POST https://front.bucket.co/features/events?publishableKey=pub_prod_Cqx4DGo1lk3Lcct5NHLjWy
{
  "action": "evaluate",
  "key": "feature1",
  "targetingVersion": 42,
  "evalContext": {
    "user": { "id": "john_doe" }, "company": {"id": "acme_inc"} 
  },
  "evalResult": false,
  "evalRuleResults": [false, false],
  "evalMissingFields": ["f1"],
}
  
{
  "success": true,
}

POST /user

The user endpoint is used to track individual users in your application. This method will create a user if it doesn't exist already. For existing users, it will update it.

userId should use a unique identifier that won't change, like a database ID.

You can pass along attributes that will be set for the given user. User attributes are not useful in Bucket at this time.

Example

POST https://front.bucket.co/user?publishableKey=pub_prod_Cqx4DGo1lk3Lcct5NHLjWy
{
  "userId": 1234567890,
  "attributes": {
    "name": "Rasmus Makwarth",
    "custom_property": true,
    "some_number": 12,
    "role": "button-pusher"
  }
}

POST /company

The Company method is used to track companies (organizations) in your B2B application.

companyId should use a unique identifier that won't change, like a database ID.

You can associate a user with a company by providing the userId. This is important as features in Bucket look at company-level data.

In other words, if a user isn't associated with a company, their events will not be included.

The Tracking tab will let you know if you have unassociated events.

You can send attributes to be associated with a company. In addition to traditional event-based user tracking, you can track feature usage based on attributes.

Example

If you set hasSlackEnabled: true for specific companies, you can create an Attribute-based feature in Bucket to track which companies have Slack enabled.

You're also likely to call this method when a user signs in to ensure they are associated with a company.

POST https://front.bucket.co/company?publishableKey=pub_prod_Cqx4DGo1lk3Lcct5NHLjWy
{
  "companyId": 101112231415,
  "attributes": {
    "name": "Acme Corp",
    "domain": "acmeinc.com",
    "plan": "enterprise",
    "monthly_spend": 99,
    "createdAt": "2024-01-01T10:00:00Z"
  },
  "userId": 1234567890
}

POST /event

Events are used to track user interactions within your application.

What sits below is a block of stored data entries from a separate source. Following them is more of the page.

/-!
# The transcendental lattice in every degree on a PRODUCT torus `X₁ × X₂`, along the second projection:
# `p₂^* T(X₂) ⊆ T(X₁ × X₂)`, `p_{2*} T(X₁ × X₂) ⊆ T(X₂)`, `ι₂^* = p_{2*}(pr₁^* vol_{X₁} ∧ ·)`, `ι₂^* T(X₁ × X₂) ⊆ T(X₂)`,
# and `T(X₂)` is a direct summand of `T(X₁ × X₂)` (`ι₂^* p₂^* = id`)

Layer `Literature/Geometry/Kaehler`, namespace `Literature.Geometry.Kaehler.ComplexTorus`; lane `lit-hodgefound` (Track 2
foundations library), seat p09, generation 33, row g33-#1. THEOREMS ONLY (0 definitions); no named fact, net debt 0. For complex tori
`X₁ = E₁/Φ₁(ℤ^{ι₁})` (`|ι₁| = N₁ = 2g₁`, `g₁ = dim_ℂ E₁`), `X₂ = E₂/Φ₂(ℤ^{ι₂})` and the product torus `X = X₁ × X₂ = (E₁ × E₂)/(Λ₁ ⊕ Λ₂)`
(`prodPeriod Φ₁ Φ₂`, `ComplexTorusProduct`), the degree-`l` TRANSCENDENTAL LATTICES of g31-#11 (`ComplexTorusTranscendentalLatticeAllDegrees`;
written out exactly as there, no definition)

  `T^l_{k,p}(X₂) = Hˡ(X₂, ℤ) ∩ ⋂_{s ∈ Hdg^{k,p}(X₂, ℤ)} ker ⟨s, ·⟩_{e₂}`      (`k + l = |ι₂|`),
  `T^l_{N₁+k, g₁+p}(X) = Hˡ(X, ℤ) ∩ ⋂_{S ∈ Hdg^{N₁+k, g₁+p}(X, ℤ)} ker ⟨S, ·⟩_e`   (`N₁ + k + l = |ι₁| + |ι₂|`)

(Huybrechts Ch. 3 §2.2: "`T(X) = NS(X)^⊥`", Shioda–Mitani's `T_X`; `⟨ , ⟩` the cup-product pairing `poincarePairing`, Lange §6.2.4
p. 310) are compared along the three maps attached to the second factor: the pull-back `p₂^* = (· ∘ pr₂)`, the Gysin map / integration
along the fibre `p_{2*} = pushforwardFst Φ₁ Φ₂ e₁ : H^{N₁+l}(X) → Hˡ(X₂)` (A4-33⁺ `ComplexTorusPushforward`, Lange (6.10), Arapura Lemma 5.5.1),
and the restriction `ι₂^* = (· ∘ (0, ·))` to the fibre `0 × X₂`. Voisin §7.3.2 (PDF pp. 149–151): `φ^*` and the Gysin morphism `φ_*` are
morphisms of Hodge structures (of bidegrees `(0,0)` and `(r,r)`), "`(φ_*α, β)_Y = (α, φ^*β)_X`"; hence both carry integral Hodge classes to
integral Hodge classes and, by adjunction, transcendental lattices (= annihilators of the integral Hodge classes) to transcendental lattices:

* §1 ADJUNCTION for the cup-product pairings of the tree: `sign(e) ⟨S, p₂^*t⟩_e = sign(e₂) ⟨p_{2*}S, t⟩_{e₂}` and
  `sign(e) ⟨p₂^*s, T⟩_e = sign(e₂) ⟨s, p_{2*}T⟩_{e₂}` (Arapura (5.5.2), the tree's `torusIntegral_pushforwardFst_wedge` /
  `pushforwardFst_comp_snd_wedge`; the sibling `poincarePairing_pushforwardFst_eq` of `ComplexTorusGysinFibreIntegral` is the first identity
  for factors in a common universe — re-derived here universe-polymorphically), with the `= 0 ↔ = 0` corollaries.
* §2 **`p_{2*} Hdg^{N₁+k, g₁+p}(X₁ × X₂, ℤ) ⊆ Hdg^{k,p}(X₂, ℤ)`** (and `Λ^{g₁+p, g₁+q} → Λ^{p,q}`, `B → B`): `p_{2*}` is integral
  (`pushforwardFst_mem_integralForms`) of bidegree `(−g₁, −g₁)` (`isOfTypeAt_pushforwardFst`; Voisin §7.3.2, Lange Prop. 6.2.21).
* §3 **`p₂^* T^l_{k,p}(X₂) ⊆ T^l_{N₁+k, g₁+p}(X₁ × X₂)`**: `⟨S, p₂^*t⟩ = ± ⟨p_{2*}S, t⟩ = 0`.
* §4 **`p_{2*} T^{N₁+l}_{k,p}(X₁ × X₂) ⊆ T^l_{k,p}(X₂)`**: `⟨s, p_{2*}T⟩ = ± ⟨p₂^*s, T⟩ = 0` (`p₂^* Hdg(X₂, ℤ) ⊆ Hdg(X, ℤ)`, g31-#4).
* §5 **`ι₂^* x = p_{2*}(pr₁^* vol_{X₁} ∧ x)`** for EVERY invariant form `x` on `X₁ × X₂` (Arapura §5.5.2 Exercise 5.5.5 "`i^*β = ∫_π τ_Y ∪ β`"
  for `Y = 0 × X₂`, `π = p₂`, Thom class `τ_Y = pr₁^* vol_{X₁}` = the class of the fibre; block evaluation of the wedge,
  `wedge_apply_append_of_forall_eq_zero`), `⟨S, pr₁^*vol ∧ x⟩ = ⟨pr₁^*vol ∧ S, x⟩`, and **`pr₁^* vol_{X₁} ∧ T^l_{N₁+k, g₁+p}(X) ⊆ T^{N₁+l}_{k,p}(X)`**.
* §6 **`ι₂^* T^l_{N₁+k, g₁+p}(X₁ × X₂) ⊆ T^l_{k,p}(X₂)`** (§5 + §4).
* §7 `ι₂^* p₂^* = id`: `p₂^*|_T : T(X₂) ↪ T(X₁ × X₂)` is a split injection of `ℤ`-modules with retraction `ι₂^*|_T`, so
  **`rk_ℤ T^l_{k,p}(X₂) ≤ rk_ℤ T^l_{N₁+k, g₁+p}(X₁ × X₂)`**.
* §8 the lattices do not depend on the enumeration `e` of the lattice basis used for `⟨ , ⟩_e` (`⟨γ, δ⟩_e = sign(e) ∫_X γ ∧ δ`).

`-- TODO(general form)`: the first factor (`p₁^*`, `p_{1*}`, `ι₁^*`) — the tree's fibre integral is `pushforwardFst` (along `X₁` onto `X₂`)
only; the symmetric statements follow by the swap `X₁ × X₂ ≅ X₂ × X₁` and are not restated here.

## FAIL-DUP disclosure

Consumed BY NAME, not restated: `pushforwardFst`, `pushforwardFst_apply`, `pushforwardFst_mem_integralForms/rationalForms`, `isOfTypeAt_pushforwardFst`
(A4-33⁺), `torusIntegral_pushforwardFst(_wedge)`, `pushforwardFst_comp_snd_wedge` (A4-50), `comp_snd_mem_integralHodgeClassesIn`,
`comp_inr_mem_integralForms`, `compContinuousLinearMap_snd_inr` (g31-#4), `wedge_mem_integralHodgeClassesIn` (g31-#1), `mem_integralHodgeAnnihilator_iff`,
`moduleFinite_integralHodgeAnnihilator` (g31-#11/#12), `wedge_apply_append_of_forall_eq_zero` (A4-33). The sibling `ComplexTorusGysinFibreIntegral`
(`poincarePairing_pushforwardFst_eq`, `coe_gysinMap_sndMatrix`, Hodge-structure morphism `gysinHom_sndMatrix_apply`) works on the `ℚ`-carriers in one
universe; nothing there is about `Hdg(−, ℤ)` or the annihilators.

## References

* [cite: VoisinHodgeI2002, §7.3.2 (PDF pp. 149–151: `φ^*` morphism of HS; Lemma 7.28; Gysin morphism `φ_* = PD⁻¹ ∘ ᵗ(φ^*) ∘ PD`,
  "`φ_*` is a morphism of Hodge structures of bidegree `(r, r)`", "`(φ_*α, β)_Y = (α, φ^*β)_X`"); §11.3.1 Def. 11.28 (`Hdg(V) = V_ℤ ∩ V^{p,p}`)]
* [cite: Arapura2012, §5.5 (5.5.1), §5.5.1 Lemma 5.5.1 / (5.5.2) (p. 114), §5.5.2 Lemma 5.5.3 and Exercise 5.5.5 (p. 115: `i^*β = ∫_π τ_Y ∪ β`)]
* [cite: Lange2023AbelianVarietiesComplex, §6.2.4 (6.10) p. 310 (`p₁^*x = x ⊗ 1`, `1 = cl(X̂)`; `p_{2*}(x ⊗ y) = d(x) y`), Prop. 6.2.21 (proof, p. 311), §6.2.1 Thm. 6.2.4 (projection formula), §7.2.2]
* [cite: Huybrechts2016K3, Ch. 3 §2.2 Def. 2.5 (PDF p. 58: `T(X)`), §2.3 (PDF p. 59)]
* [cite: ShiodaMitani1974, §1 (1.5) and §3 (3.19) (`T_X`)]
* [cite: HatcherAT2002, §3.2 Thm. 3.15 (Künneth for `H^*(X × Y; ℤ)`)]
-/

noncomputable section

open Module Function
open Literature.LinearAlgebra.Alternating Literature.Analysis.Complex

namespace Literature.Geometry.Kaehler.ComplexTorus

section ProductProjection

variable {ι₁ ι₂ : Type*} [Fintype ι₁] [Fintype ι₂] [DecidableEq ι₁] [DecidableEq ι₂]
  {E₁ E₂ : Type*} [NormedAddCommGroup E₁] [NormedSpace ℂ E₁] [NormedAddCommGroup E₂] [NormedSpace ℂ E₂]
  (Φ₁ : (ι₁ → ℝ) ≃L[ℝ] E₁) (Φ₂ : (ι₂ → ℝ) ≃L[ℝ] E₂) {N₁ n₂ n k l : ℕ} (e₁ : Fin N₁ ≃ ι₁)

/-! ## §1 Adjunction: `sign(e) ⟨S, p₂^*t⟩_e = sign(e₂) ⟨p_{2*}S, t⟩_{e₂}` and `sign(e) ⟨p₂^*s, T⟩_e = sign(e₂) ⟨s, p_{2*}T⟩_{e₂}` -/

omit [Fintype ι₂] [DecidableEq ι₁] in
/-- An orientation sign is a unit of `ℂ`. [cite: VoisinHodgeI2002, §11.1.2 Cor. 11.15] -/
private theorem orientationSign_cast_ne_zero₃₃ {ι E : Type*} [DecidableEq ι] [NormedAddCommGroup E] [NormedSpace ℂ E]
    (Φ : (ι → ℝ) ≃L[ℝ] E) {m : ℕ} (e : Fin m ≃ ι) : (orientationSign Φ e : ℂ) ≠ 0 := by
  rcases orientationSign_eq_or Φ e with h | h <;> rw [h] <;> norm_num

/-- **Adjunction on the right: `sign(e) · ⟨S, p₂^*t⟩_e = sign(e₂) · ⟨p_{2*}S, t⟩_{e₂}`** for `S ∈ Alt^{N₁+k}(E₁ × E₂)`, `t ∈ Altˡ(E₂)`
(`∫_{X₁ × X₂} S ∧ p₂^*t = ∫_{X₂} p_{2*}S ∧ t`, Arapura's (5.5.2), and `∫_X γ ∧ δ = sign(e) ⟨γ, δ⟩_e`).
[cite: Arapura2012, §5.5.1 Lemma 5.5.1 (5.5.2), p. 114] [cite: VoisinHodgeI2002, §7.3.2 (PDF p. 151: `(φ_*α, β)_Y = (α, φ^*β)_X`)] -/
theorem orientationSign_mul_poincarePairing_comp_snd_right (e₂ : Fin (k + l) ≃ ι₂) (e : Fin (N₁ + k + l) ≃ ι₁ ⊕ ι₂)
    (S : (E₁ × E₂) [⋀^Fin (N₁ + k)]→L[ℝ] ℂ) (t : E₂ [⋀^Fin l]→L[ℝ] ℂ) :
    (orientationSign (prodPeriod Φ₁ Φ₂) e : ℂ) *
        poincarePairing (prodPeriod Φ₁ Φ₂) e rfl S (t.compContinuousLinearMap (ContinuousLinearMap.snd ℝ E₁ E₂)) =
      (orientationSign Φ₂ e₂ : ℂ) * poincarePairing Φ₂ e₂ rfl (pushforwardFst Φ₁ Φ₂ e₁ S) t := by
  have hh : N₁ + (k + l) = N₁ + k + l := (Nat.add_assoc N₁ k l).symm
  have hF := torusIntegral_pushforwardFst_wedge Φ₁ Φ₂ ((finCongr hh).trans e) e₁ e₂ S t
  rw [torusIntegral_finCongr_trans (prodPeriod Φ₁ Φ₂) e hh, domDomCongr_finCongr_trans, domDomCongr_finCongr_self,
    torusIntegral_wedge_eq_orientationSign_mul_poincarePairing',
    torusIntegral_wedge_eq_orientationSign_mul_poincarePairing'] at hF
  exact hF.symm

/-- **Adjunction on the left: `sign(e) · ⟨p₂^*s, T⟩_e = sign(e₂) · ⟨s, p_{2*}T⟩_{e₂}`** for `s ∈ Altᵏ(E₂)`, `T ∈ Alt^{N₁+l}(E₁ × E₂)`
(projection formula on the left `p_{2*}(p₂^*s ∧ T) = s ∧ p_{2*}T`, no sign since the fibre is even-dimensional, then
`∫_{X₂} ∘ p_{2*} = ∫_{X₁ × X₂}`). [cite: Arapura2012, §5.5.1 Lemma 5.5.1 (5.5.2), p. 114] [cite: Lange2023AbelianVarietiesComplex, §6.2.1 Thm. 6.2.4 p. 302] -/
theorem orientationSign_mul_poincarePairing_comp_snd_left (e₂ : Fin (k + l) ≃ ι₂) (e : Fin (k + (N₁ + l)) ≃ ι₁ ⊕ ι₂)
    (s : E₂ [⋀^Fin k]→L[ℝ] ℂ) (T : (E₁ × E₂) [⋀^Fin (N₁ + l)]→L[ℝ] ℂ) :
    (orientationSign (prodPeriod Φ₁ Φ₂) e : ℂ) *
        poincarePairing (prodPeriod Φ₁ Φ₂) e rfl (s.compContinuousLinearMap (ContinuousLinearMap.snd ℝ E₁ E₂)) T =
      (orientationSign Φ₂ e₂ : ℂ) * poincarePairing Φ₂ e₂ rfl s (pushforwardFst Φ₁ Φ₂ e₁ T) := by
  have hh : N₁ + (k + l) = k + (N₁ + l) := by omega
  have hP := pushforwardFst_comp_snd_wedge Φ₁ Φ₂ e₁ s T (l := l) (k := k)
  have hI := torusIntegral_pushforwardFst Φ₁ Φ₂ ((finCongr hh).trans e) e₁ e₂
    (((s.compContinuousLinearMap (ContinuousLinearMap.snd ℝ E₁ E₂)).wedge T).domDomCongr
      (finCongr (by omega : k + (N₁ + l) = N₁ + (k + l))))
  rw [hP, torusIntegral_finCongr_trans (prodPeriod Φ₁ Φ₂) e hh, domDomCongr_finCongr_trans, domDomCongr_finCongr_self,
    torusIntegral_wedge_eq_orientationSign_mul_poincarePairing',
    torusIntegral_wedge_eq_orientationSign_mul_poincarePairing'] at hI
  exact hI.symm

/-- `⟨S, p₂^*t⟩_e = 0 ⟺ ⟨p_{2*}S, t⟩_{e₂} = 0`. [cite: Arapura2012, §5.5.1 Lemma 5.5.1 (5.5.2), p. 114] -/
theorem poincarePairing_comp_snd_right_eq_zero_iff (e₂ : Fin (k + l) ≃ ι₂) (e : Fin (N₁ + k + l) ≃ ι₁ ⊕ ι₂)
    (S : (E₁ × E₂) [⋀^Fin (N₁ + k)]→L[ℝ] ℂ) (t : E₂ [⋀^Fin l]→L[ℝ] ℂ) :
    poincarePairing (prodPeriod Φ₁ Φ₂) e rfl S (t.compContinuousLinearMap (ContinuousLinearMap.snd ℝ E₁ E₂)) = 0 ↔
      poincarePairing Φ₂ e₂ rfl (pushforwardFst Φ₁ Φ₂ e₁ S) t = 0 := by
  have h := orientationSign_mul_poincarePairing_comp_snd_right Φ₁ Φ₂ e₁ e₂ e S t
  constructor <;> intro h0
  · rw [h0, mul_zero] at h
    exact (mul_eq_zero.1 h.symm).resolve_left (orientationSign_cast_ne_zero₃₃ Φ₂ e₂)
  · rw [h0, mul_zero] at h
    exact (mul_eq_zero.1 h).resolve_left (orientationSign_cast_ne_zero₃₃ (prodPeriod Φ₁ Φ₂) e)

We recommend tracking a handful of key features and features being currently worked on.

To track an event, call this method when users interact with a feature.

POST https://front.bucket.co/event?publishableKey=pub_prod_Cqx4DGo1lk3Lcct5NHLjWy
{
  "event": "Sent message",
  "userId": 1234567890,
  "attributes": {
    "position": "popover",
    "version": 3
  },

}

Feedback

You can submit qualitative feedback related to a specific feature to pair your quantitative metrics with qualitative insights.

You can collect a 1-5 satisfaction score, qualitative feedback, or both.

At least one of the optional fields, score or comment, must be submitted.

POST https://front.bucket.co/feedback?publishableKey=pub_prod_Cqx4DGo1lk3Lcct5NHLjWy
{
  "featureId": "my_feature_id",
  "userId": 1234567890,
  "companyId": 101112231415,
  "score": 4,
  "comment": "It's pretty nice, but I expect slightly more to be fully satisfied"
}

Note: You can find the featureId in under "Settings" for a given feature.

Responses

The API will return a 200 status code when calls are successful and a 400 if there are errors, including an invalid request body.

The response body will contain detailed information on the invalid request which can be used to debug. If you receive a 400 response code, there's no point in retrying without first debugging.

You may receive a 500 status code. If so, you can retry the request. If you send events to Bucket, this can technically result in duplicate entries but this is increasingly rare.